Foreword
Peace and Justice Shall
Embrace
Millard Lind: A
Faithful Teacher in the Church
by PAUL KEIM
In the eighty-first year of his life, the
following essays are offered by students of Millard Lind
as an expression of our affection and regard for his
teaching. We hope what we learned from him will be clear
through these studies-be it Hebrew language and cul-ture,
Old Testament book studies, prophetic theology and
ethics, or expositions of Old Testament and ancient Near
Eastern law.
We understand ourselves not merely as imitators of
Millard's ideas and insights, but as those who have been
liberated and equip-ped to apply his insights on our own.
Millard's style was not one of revealing the truth to us,
but of inspiring us to recognize the texts of the Old
Testament as more than an object to be studied. Millard
inspired us to listen to these texts as dynamic
conversation partners around which we gathered, with him
as our guide.
In his classes, Millard helped us understand that
continui-ties of the human experience bind us to the
dilemmas of biblical stories and wisdom. Above all, he
helped us to see political aspects of these texts within
their own contexts. This aspect of Scripture had remained
largely unappreciated in our tradition, despite the
traditional Mennonite emphasis on peacemaking and the
radicalization that emphasis represented for our
relationship with state authori-ties in the various
places Mennonites have settled over the years.
Millard helped us learn to appreciate the political,
economic, and social aspects of these texts without
undermining the religious and meditative features of
Scripture and of Bible study. Indeed for many of us, the
dynamics of discovering this political aspect of biblical
texts deepened our appreciation for its religious aspects
and led to a deeper understanding of what faith means in
living communities.
Millard's style was humble and inviting rather than
heavy-handed or draconian. Without exhibiting much
outward emotional engagement, he would dispassionately
present texts in such a way that we became animated and
were enabled to understand the implications of what he
was saying for our own situations. Millard's exposition
of Scripture convinced us that the Bible continues to
speak meaningfully. He helped us to understand that our
own lives and communities must continue to be brought
under the scrutiny of Scripture's teachings-not only in
terms of piety, but even more in terms of justice and
righteousness.
Millard spoke with authority against a kind of
antinomianism to which Mennonites, like other Christians,
have been particularly susceptible. He spoke out against
any facile equation of a Chris-tian "grace" set
over against a Jewish "law." He recognized that
such an attitude was theologically suspect: it not only
deprecates the Hebrew Bible as an organic whole, but it
also undermines the power of the two-testament Christian
Bible as an organic whole by robbing the messianic gospel
of its interpretive frame.
Though Millard's work was more directly exegetical
than theological, he nonetheless taught us much about the
theology of the Hebrew Bible and of the Christian Bible.
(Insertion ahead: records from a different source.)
import Mathlib
import Summits.Ventures.PercRepro2.V2SP
import Summits.Ventures.PercRepro2.Tail2DCount
import Summits.Ventures.PercRepro2.Tail2DThreePoint
import Summits.Ventures.PercRepro2.Tail2DThreePointComm
import Summits.Ventures.PercRepro2.Tail2DFlowTwo

/-!
# The flow-two step on a concrete cube: `(P(e²) ∧ P(e²)) ∗ (P(e²) ∧ P(e²))` (seat mine-b, cell pub-perc-repro2)

`bb = P(e²) ∧ P(e²)` (two bundles of two free edges in series) has max-flow `2` and flow counts
`(1, 4, 4, 4, 1, 2)` at `(2,0), (1,1), (0,2), (1,0), (0,1), (0,0)`, which satisfy the six minors of the
flow-two step (`Tail2DFlowTwo.lean`) — all checked by `decide` on the 64 configurations.  Hence every
pattern of the M♮ class stays in the class under parallel composition with `bb` (`MTailPat.par_bb`), and
in particular the 8-edge network `bb ∗ bb` (max-flow 4, neither bundle-parallel nor in `Good`) has an
M♮-concave counting tail (`mtail_bb_par_bb`): (TAIL-M♮), (TAIL-LC) and BAL hold on its cube.
-/

namespace Summit.Ventures.PercRepro2.Tail2D

open V2Closure

/-- the network `P(e²) ∧ P(e²)`: two bundles of two free edges in series -/
def bb : V2Closure.SP := .ser (.par .free .free) (.par .free .free)

/-- `bb` has max-flow `≤ 2` -/
theorem bb_flowLeTwo : FlowLeTwo bb := by unfold FlowLeTwo; decide

/-- the six minors of `bb` (flow counts `n₀₀ = 2, n₁₀ = n₀₁ = 4, n₂₀ = n₀₂ = 1, n₁₁ = 4`) -/
theorem bb_minors :
    flowCount bb 0 0 * flowCount bb 2 0 ≤ flowCount bb 1 0 * flowCount bb 1 0 ∧
    flowCount bb 0 0 * flowCount bb 0 2 ≤ flowCount bb 0 1 * flowCount bb 0 1 ∧
    flowCount bb 2 0 * flowCount bb 0 2 ≤ flowCount bb 1 1 * flowCount bb 1 1 ∧
    flowCount bb 2 0 * flowCount bb 0 1 ≤ flowCount bb 1 0 * flowCount bb 1 1 ∧
    flowCount bb 0 2 * flowCount bb 1 0 ≤ flowCount bb 0 1 * flowCount bb 1 1 ∧
    flowCount bb 0 0 * flowCount bb 1 1 ≤ flowCount bb 1 0 * flowCount bb 0 1 := by
  unfold flowCount bb; decide

/-- `bb` attains the flows `(2,0)`, `(1,1)` and `(0,2)` -/
theorem bb_top : (∃ y : bb.Conf, bb.rLab y = 2 ∧ bb.bLab y = 0) ∧ (∃ y : bb.Conf, bb.rLab y = 1 ∧ bb.bLab y = 1)
    ∧ (∃ y : bb.Conf, bb.rLab y = 0 ∧ bb.bLab y = 2) :=
  ⟨⟨((false, false), (false, false)), by decide⟩, ⟨((false, true), (false, true)), by decide⟩,
    ⟨((true, true), (true, true)), by decide⟩⟩

/-- parallel composition with `bb` keeps the M♮ class (either side) -/
theorem MTailPat.par_bb {s : V2Closure.SP} {L : ℤ} (hs : MTailPat s L) :
    MTailPat (.par s bb) (L + 2) ∧ MTailPat (.par bb s) (L + 2) :=
  MTailPat.par_flow2 hs bb bb_flowLeTwo bb_top.1 bb_top.2.1 bb_top.2.2 bb_minors.1 bb_minors.2.1
    bb_minors.2.2.1 bb_minors.2.2.2.1 bb_minors.2.2.2.2.1 bb_minors.2.2.2.2.2

/-- `bb` itself is in the class (it is `Good`: series of two bundle-parallel terms) -/
theorem mtail_bb : MTailPat bb 2 := by
  have h : Good bb (min 2 2) :=
    Good.ser (Good.par .free Good.free flowLeOne_free ⟨false, by decide⟩ ⟨true, by decide⟩)
      (Good.par .free Good.free flowLeOne_free ⟨false, by decide⟩ ⟨true, by decide⟩)
  simpa using MTailPat.of_good h

/-- **the cube of `(P(e²) ∧ P(e²)) ∗ (P(e²) ∧ P(e²))`** (8 free edges, max-flow 4) has an M♮-concave
counting tail of level 4 -/
theorem mtail_bb_par_bb : IsMTail (cnt (.par bb bb)) 4 := by
  have := (MTailPat.par_bb mtail_bb).1
  simpa [MTailPat] using this

/-- (TAIL-LC) on that cube -/
theorem bb_par_bb_antidiag (a b : ℤ) :
    cnt (.par bb bb) (a + 1) (b - 1) * cnt (.par bb bb) (a - 1) (b + 1)
      ≤ cnt (.par bb bb) a b * cnt (.par bb bb) a b :=
  mtail_bb_par_bb.antidiag a b

end Summit.Ventures.PercRepro2.Tail2D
He showed how the economic implications of the Jubilee
had real political force in the faith and life of ancient
Israel, regardless of historical judgments about its
actual implementation in Israel in the period of the
monarchy. It becomes part of the messianic vision of
late-biblical religion and thus informs the development
of Christian theology.
Millard helped us understand Israel's law as part of
God's healing mercy, with revolutionary implications for
the ordering of human societies-both in the ancient Near
East and for the people of faith today. The message of
the Old Testament prophets, beginning with Moses, coheres
closely with the message of Jesus-and continues to
provide normative guidance for modern Christians.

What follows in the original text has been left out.